Read → The Question Has Changed
Third thesis
Models master correctness — but what matters is clairvoyance.
Bolaño distinguished between placing the right words in the right place — which is correctness — and clairvoyance, which is something else. Models add by default. They append. They complete. But they don't know how to subtract with intention. They don't distinguish between something missing by oversight and something missing on purpose. For them, an absence is always a gap to fill, never a decision. Restraint — knowing what to leave out — is still ours.
Read → Bolaño, Clairvoyance, and Artificial Intelligence
Fourth thesis
If transmission is automated, the question is what the university does with the time it has left.
AI tutors already do the work of explaining, exemplifying, personalizing pace. The university cannot compete with that — nor should it try. What it can do is use the freed time to cultivate the one thing the machine does not have: judgment. Training researchers, not content consumers. The bottleneck is no longer explaining.
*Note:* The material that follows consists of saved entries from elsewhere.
/-- **Step 2, abstract form: a growing-frequency solution of `ũ'' + Ṽũ = 0` with sign-definite
`Im(ω̄Ṽ)` and subcritical endpoint branches vanishes.** Let `Im ω > 0`, `Im(ω̄ V(z)) > 0` on
`(1, z₂)`, and let `R̃` solve `p²R̃″ + (V − ½pp″ + ¼p′²)R̃ = 0` on `(1, z₂)` with
`R̃ = (z−1)^{q₁}·g₁` near `1⁺`, `R̃ = (z₂−z)^{q₂}·g₂` near `z₂⁻`, `g_i` smooth, `Re q_i > ½`. Then
`R̃ ≡ 0` on `(1,z₂)`: the flux `F = Im(ω̄R̃′R̃̄) + (Im ω/2)(p′/p)|R̃|²` (`= Q^T[ũ]`) is non-increasing with
`F′ = −Im ω|R̃′ − (p′/2p)R̃|² − |R̃|²Im(ω̄V)/p²`, strictly somewhere unless `R̃ ≡ 0`, and tends to `0`
at both ends. [cite: CasalsTeixeiradacosta2022, Theorem 3.10 (proof, Step 2), (3.29)] -/
theorem tildeSolution_eq_zero_of_pos {V : ℝ → ℂ} {z₂ : ℝ} (hz₂ : 1 < z₂) {ω : ℂ} (hω : 0 < ω.im)
    (hV : ∀ z ∈ Ioo 1 z₂, 0 < (conj ω * V z).im) {q₁ q₂ : ℂ} (hq₁ : 1 / 2 < q₁.re)
    (hq₂ : 1 / 2 < q₂.re) {R : ℝ → ℂ} (hR : IsTildeSolution V z₂ R)
    (h1 : ∃ ε : ℝ, 0 < ε ∧ ∃ g : ℝ → ℂ, ContDiffOn ℝ ((⊤ : ℕ∞) : WithTop ℕ∞) g (Ioo (1 - ε) (1 + ε)) ∧
      ∀ z ∈ Ioo 1 (1 + ε), R z * ((z - 1 : ℝ) : ℂ) ^ (-q₁) = g z)
    (h2 : ∃ ε : ℝ, 0 < ε ∧ ∃ g : ℝ → ℂ, ContDiffOn ℝ ((⊤ : ℕ∞) : WithTop ℕ∞) g (Ioo (z₂ - ε) (z₂ + ε)) ∧
      ∀ z ∈ Ioo (z₂ - ε) z₂, R z * ((z₂ - z : ℝ) : ℂ) ^ (-q₂) = g z) :
    ∀ z ∈ Ioo 1 z₂, R z = 0 := by
  by_contra hcon
  push Not at hcon
  obtain ⟨z₀, hz₀, hR₀⟩ := hcon
  obtain ⟨R', R'', hode⟩ := hR
  have hp : ∀ z ∈ Ioo 1 z₂, 0 < ctdcP z₂ z := fun z hz => by
    unfold ctdcP; exact mul_pos (mul_pos (by linarith [hz.1]) (by linarith [hz.1])) (by linarith [hz.2])
  -- the flux and its derivative
  set k : ℝ → ℝ := fun z => ctdcPD z₂ z / (2 * ctdcP z₂ z) with hk
  set k' : ℝ → ℝ := fun z => (ctdcPDD z₂ z * ctdcP z₂ z - ctdcPD z₂ z ^ 2) / (2 * ctdcP z₂ z ^ 2)
    with hk'
  set E : ℝ → ℂ := fun z => conj ω * (R' z * conj (R z)) +
    I * ((ω.im * k z : ℝ) : ℂ) * (R z * conj (R z)) with hE
  refine false_of_antitone_flux_Ioo (lo := 1) (hi := z₂) (G := fun z => (E z).im)
    (G' := fun z => -(ω.im * normSq (R' z - ((ctdcPD z₂ z / (2 * ctdcP z₂ z) : ℝ) : ℂ) * R z)) -
      normSq (R z) * (conj ω * V z).im / ctdcP z₂ z ^ 2) ?_ ?_ ?_ ?_ ?_
  · -- differentiability of the flux, with the closed form of its derivative
    intro z hz
    obtain ⟨hd1, hd2, heq⟩ := hode z hz
    have hpz := (hp z hz).ne'
    have hRbar : HasDerivAt (fun y => conj (R y)) (conj (R' z)) z := by simpa using hd1.star
    have hR'bar : HasDerivAt (fun y => conj (R' y)) (conj (R'' z)) z := by simpa using hd2.star
    have hkd : HasDerivAt k (k' z) z := by
      have h := (hasDerivAt_ctdcPD z₂ z).div ((hasDerivAt_ctdcP z₂ z).const_mul 2)
        (mul_ne_zero two_ne_zero hpz)
      have e : k' z = (ctdcPDD z₂ z * (2 * ctdcP z₂ z) - ctdcPD z₂ z * (2 * ctdcPD z₂ z)) /
          (2 * ctdcP z₂ z) ^ 2 := by
        rw [hk']
        rw [div_eq_div_iff (mul_ne_zero two_ne_zero (pow_ne_zero 2 hpz))
          (pow_ne_zero 2 (mul_ne_zero two_ne_zero hpz))]
        ring
      rw [e]
      exact h
    have hkc : HasDerivAt (fun y => ((ω.im * k y : ℝ) : ℂ)) (((ω.im * k' z : ℝ) : ℂ)) z := by
      exact (hkd.const_mul ω.im).ofReal_comp
    have hEd : HasDerivAt E
        (conj ω * (R'' z * conj (R z) + R' z * conj (R' z)) +
          (I * ((ω.im * k' z : ℝ) : ℂ) * (R z * conj (R z)) +
            I * ((ω.im * k z : ℝ) : ℂ) * (R' z * conj (R z) + R z * conj (R' z)))) z := by
      have t1 := (hd2.mul hRbar).const_mul (conj ω)
      have t2 := (hkc.const_mul I).mul (hd1.mul hRbar)
      have := t1.add t2
      refine this.congr_deriv ?_
      simp only [Pi.mul_apply]
    -- substitute the ODE: `R'' = −(V − L)R/p²`
    have hp2 : ((ctdcP z₂ z : ℝ) : ℂ) ^ 2 ≠ 0 := pow_ne_zero 2 (by exact_mod_cast hpz)
    have hR'' : R'' z = -(V z - ((ctdcP z₂ z * ctdcPDD z₂ z / 2 - ctdcPD z₂ z ^ 2 / 4 : ℝ) : ℂ)) *
        R z / ((ctdcP z₂ z : ℂ) ^ 2) := by
      rw [eq_div_iff hp2]
      linear_combination heq
    have hval := tildeFlux_deriv_im ω (V z) (R z) (R' z) (ctdcPD z₂ z) (ctdcPDD z₂ z) hpz
    have hEd' : HasDerivAt E
        (conj ω * (-(V z - ((ctdcP z₂ z * ctdcPDD z₂ z / 2 - ctdcPD z₂ z ^ 2 / 4 : ℝ) : ℂ)) *
            R z / ((ctdcP z₂ z : ℂ) ^ 2) * conj (R z) + R' z * conj (R' z)) +
          I * ((ω.im * ((ctdcPDD z₂ z * ctdcP z₂ z - ctdcPD z₂ z ^ 2) / (2 * ctdcP z₂ z ^ 2)) : ℝ) : ℂ) *
            (R z * conj (R z)) +
          I * ((ω.im * (ctdcPD z₂ z / (2 * ctdcP z₂ z)) : ℝ) : ℂ) *
            (R' z * conj (R z) + R z * conj (R' z))) z := by
      refine hEd.congr_deriv ?_
      rw [hR'']
      simp only [hk, hk']
      ring
    have hG := Complex.imCLM.hasFDerivAt.comp_hasDerivAt z hEd'
    simp only [Function.comp_def, Complex.imCLM_apply] at hG
    rw [hval] at hG
    exact hG
  · -- `G' ≤ 0`
    intro z hz
    have t1 : 0 ≤ ω.im * normSq (R' z - ((ctdcPD z₂ z / (2 * ctdcP z₂ z) : ℝ) : ℂ) * R z) :=
      mul_nonneg hω.le (normSq_nonneg _)
    have t2 : 0 ≤ normSq (R z) * (conj ω * V z).im / ctdcP z₂ z ^ 2 :=
      div_nonneg (mul_nonneg (normSq_nonneg _) (hV z hz).le) (sq_nonneg _)
    show -(ω.im * normSq (R' z - ((ctdcPD z₂ z / (2 * ctdcP z₂ z) : ℝ) : ℂ) * R z)) -
      normSq (R z) * (conj ω * V z).im / ctdcP z₂ z ^ 2 ≤ 0
    linarith
  · -- `G' z₀ < 0`
    refine ⟨z₀, hz₀, ?_⟩
    have t1 : 0 ≤ ω.im * normSq (R' z₀ - ((ctdcPD z₂ z₀ / (2 * ctdcP z₂ z₀) : ℝ) : ℂ) * R z₀) :=
      mul_nonneg hω.le (normSq_nonneg _)
    have t2 : 0 < normSq (R z₀) * (conj ω * V z₀).im / ctdcP z₂ z₀ ^ 2 :=
      div_pos (mul_pos (Complex.normSq_pos.mpr hR₀) (hV z₀ hz₀)) (pow_pos (hp z₀ hz₀) 2)
    show -(ω.im * normSq (R' z₀ - ((ctdcPD z₂ z₀ / (2 * ctdcP z₂ z₀) : ℝ) : ℂ) * R z₀)) -
      normSq (R z₀) * (conj ω * V z₀).im / ctdcP z₂ z₀ ^ 2 < 0
    linarith
  · -- `G → 0` at `z = 1⁺`: branch `(z−1)^{q₁}`, `Re q₁ > 1/2`
    obtain ⟨ε, hε, g, hg, hRg⟩ := h1
    have hb : (1 : ℝ) < min (1 + ε) z₂ := lt_min (by linarith) hz₂
    have hJsub : Ioo 1 (min (1 + ε) z₂) ⊆ Ioo (1 - ε) (1 + ε) := fun x hx =>
      ⟨by linarith [hx.1], lt_of_lt_of_le hx.2 (min_le_left _ _)⟩
    have hJI : Ioo 1 (min (1 + ε) z₂) ⊆ Ioo 1 z₂ := fun x hx =>
      ⟨hx.1, lt_of_lt_of_le hx.2 (min_le_right _ _)⟩
    have hlim := tendsto_flux_of_cpowBranch_half (x₀ := 1) (U := Ioo (1 - ε) (1 + ε))
      (J := Ioo 1 (min (1 + ε) z₂)) isOpen_Ioo ⟨by linarith, by linarith⟩ isOpen_Ioo hJsub hg
      (u := fun x => x - 1) (c := 1) (fun x => (hasDerivAt_id' x).sub_const _) (by simp)
      (fun x hx => by simp only [sub_pos]; exact hx.1) hq₁ (S := R) (S' := R')
      (fun x hx => (hode x (hJI hx)).1)
      (fun x hx => by
        have hx0 : (0 : ℝ) < x - 1 := by linarith [hx.1]
        have hne : ((x - 1 : ℝ) : ℂ) ≠ 0 := by exact_mod_cast hx0.ne'
        have h := hRg x ⟨hx.1, lt_of_lt_of_le hx.2 (min_le_left _ _)⟩
        have hpow : ((x - 1 : ℝ) : ℂ) ^ q₁ ≠ 0 := by
          rw [Ne, cpow_eq_zero_iff, not_and_or]; exact Or.inl hne
        rw [cpow_neg] at h
        rw [← h, mul_comm (R x) _, ← mul_assoc, mul_inv_cancel₀ hpow, one_mul])
    obtain ⟨hT1, hT2⟩ := hlim
    -- `p'/(2 z (z₂ − z))` is continuous at `1`
    have hmc : ContinuousAt (fun x : ℝ => ctdcPD z₂ x / (2 * (x * (z₂ - x)))) 1 := by
      have hne : (2 * ((1 : ℝ) * (z₂ - 1))) ≠ 0 := by positivity
      unfold ctdcPD
      exact (by fun_prop : Continuous fun x : ℝ => -3 * x ^ 2 + 2 * (1 + z₂) * x - z₂).continuousAt.div
        (by fun_prop : Continuous fun x : ℝ => 2 * (x * (z₂ - x))).continuousAt hne
    have hm : Tendsto (fun x : ℝ => ctdcPD z₂ x / (2 * (x * (z₂ - x))))
        (𝓝[Ioo 1 (min (1 + ε) z₂)] 1) (𝓝 (ctdcPD z₂ 1 / (2 * (1 * (z₂ - 1))))) :=
      hmc.tendsto.mono_left nhdsWithin_le_nhds
    have t := (hT1.const_mul (conj ω)).add (((hm.mul hT2).const_mul ω.im).ofReal.const_mul I)
    simp only [mul_zero, Complex.ofReal_zero, add_zero] at t
    have hlimE := (Complex.continuous_im.tendsto (0 : ℂ)).comp t
    simp only [Complex.zero_im] at hlimE
    rw [nhdsWithin_Ioo_eq_nhdsGT hb] at hlimE
    refine hlimE.congr' ?_
    filter_upwards [Ioo_mem_nhdsGT hb] with x hx
    have hx1 : x - 1 ≠ 0 := by linarith [hx.1]
    have hxz : x * (z₂ - x) ≠ 0 :=
      mul_ne_zero (by linarith [hx.1]) (by linarith [lt_of_lt_of_le hx.2 (min_le_right _ _)])
    have e : ctdcPD z₂ x / (2 * (x * (z₂ - x))) * (normSq (R x) / (x - 1)) = k x * normSq (R x) := by
      simp only [hk]; unfold ctdcP; field_simp
    show (conj ω * (R' x * conj (R x)) +
        I * (((ω.im * (ctdcPD z₂ x / (2 * (x * (z₂ - x))) * (normSq (R x) / (x - 1)))) : ℝ) : ℂ)).im =
      (conj ω * (R' x * conj (R x)) + I * ((ω.im * k x : ℝ) : ℂ) * (R x * conj (R x))).im
    rw [e, Complex.mul_conj]
    push_cast
    ring
  · -- `G → 0` at `z = z₂⁻`: branch `(z₂−z)^{q₂}`, `Re q₂ > 1/2`
    obtain ⟨ε, hε, g, hg, hRg⟩ := h2
    have hb : max (z₂ - ε) 1 < z₂ := max_lt (by linarith) hz₂
    have hJsub : Ioo (max (z₂ - ε) 1) z₂ ⊆ Ioo (z₂ - ε) (z₂ + ε) := fun x hx =>
      ⟨lt_of_le_of_lt (le_max_left _ _) hx.1, by linarith [hx.2]⟩
    have hJI : Ioo (max (z₂ - ε) 1) z₂ ⊆ Ioo 1 z₂ := fun x hx =>
      ⟨lt_of_le_of_lt (le_max_right _ _) hx.1, hx.2⟩
    have hlim := tendsto_flux_of_cpowBranch_half (x₀ := z₂) (U := Ioo (z₂ - ε) (z₂ + ε))
      (J := Ioo (max (z₂ - ε) 1) z₂) isOpen_Ioo ⟨by linarith, by linarith⟩ isOpen_Ioo hJsub hg
      (u := fun x => z₂ - x) (c := -1) (fun x => (hasDerivAt_id' x).const_sub _) (by simp)
      (fun x hx => by simp only [sub_pos]; exact hx.2) hq₂ (S := R) (S' := R')
      (fun x hx => (hode x (hJI hx)).1)
      (fun x hx => by
        have hx0 : (0 : ℝ) < z₂ - x := by linarith [hx.2]
        have hne : ((z₂ - x : ℝ) : ℂ) ≠ 0 := by exact_mod_cast hx0.ne'
        have h := hRg x ⟨lt_of_le_of_lt (le_max_left _ _) hx.1, hx.2⟩
        have hpow : ((z₂ - x : ℝ) : ℂ) ^ q₂ ≠ 0 := by
          rw [Ne, cpow_eq_zero_iff, not_and_or]; exact Or.inl hne
        rw [cpow_neg] at h
        rw [← h, mul_comm (R x) _, ← mul_assoc, mul_inv_cancel₀ hpow, one_mul])
    obtain ⟨hT1, hT2⟩ := hlim
    have hmc : ContinuousAt (fun x : ℝ => ctdcPD z₂ x / (2 * (x * (x - 1)))) z₂ := by
      have hne : (2 * (z₂ * (z₂ - 1))) ≠ 0 := by
        have : 0 < z₂ * (z₂ - 1) := mul_pos (by linarith) (by linarith)
        positivity
      unfold ctdcPD
      exact (by fun_prop : Continuous fun x : ℝ => -3 * x ^ 2 + 2 * (1 + z₂) * x - z₂).continuousAt.div
        (by fun_prop : Continuous fun x : ℝ => 2 * (x * (x - 1))).continuousAt hne
    have hm : Tendsto (fun x : ℝ => ctdcPD z₂ x / (2 * (x * (x - 1))))
        (𝓝[Ioo (max (z₂ - ε) 1) z₂] z₂) (𝓝 (ctdcPD z₂ z₂ / (2 * (z₂ * (z₂ - 1))))) :=
      hmc.tendsto.mono_left nhdsWithin_le_nhds
    have t := (hT1.const_mul (conj ω)).add (((hm.mul hT2).const_mul ω.im).ofReal.const_mul I)
    simp only [mul_zero, Complex.ofReal_zero, add_zero] at t
    have hlimE := (Complex.continuous_im.tendsto (0 : ℂ)).comp t
    simp only [Complex.zero_im] at hlimE
    rw [nhdsWithin_Ioo_eq_nhdsLT hb] at hlimE
    refine hlimE.congr' ?_
    filter_upwards [Ioo_mem_nhdsLT hb] with x hx
    have hx1 : z₂ - x ≠ 0 := by linarith [hx.2]
    have hxz : x * (x - 1) ≠ 0 :=
      mul_ne_zero (by linarith [lt_of_le_of_lt (le_max_right _ _) hx.1])
        (by linarith [lt_of_le_of_lt (le_max_right _ _) hx.1])
    have e : ctdcPD z₂ x / (2 * (x * (x - 1))) * (normSq (R x) / (z₂ - x)) = k x * normSq (R x) := by
      simp only [hk]; unfold ctdcP; field_simp
    show (conj ω * (R' x * conj (R x)) +
        I * (((ω.im * (ctdcPD z₂ x / (2 * (x * (x - 1))) * (normSq (R x) / (z₂ - x)))) : ℝ) : ℂ)).im =
      (conj ω * (R' x * conj (R x)) + I * ((ω.im * k x : ℝ) : ℂ) * (R x * conj (R x))).im
    rw [e, Complex.mul_conj]
    push_cast
    ring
It is thinking.
Read → From MOOC to AI Tutor

All four theses converge on a single point. The problem with artificial intelligence in knowledge domains is not a problem of computational power or model size. It is a problem of judgment: knowing when to stay silent, distinguishing between evidence and fluency, subtracting instead of adding, and deciding what to do with the time the machine frees.

Ateneo — my editorial verification instrument for humanities corpora — is the attempt to take that problem seriously. Not as opinion — as architecture.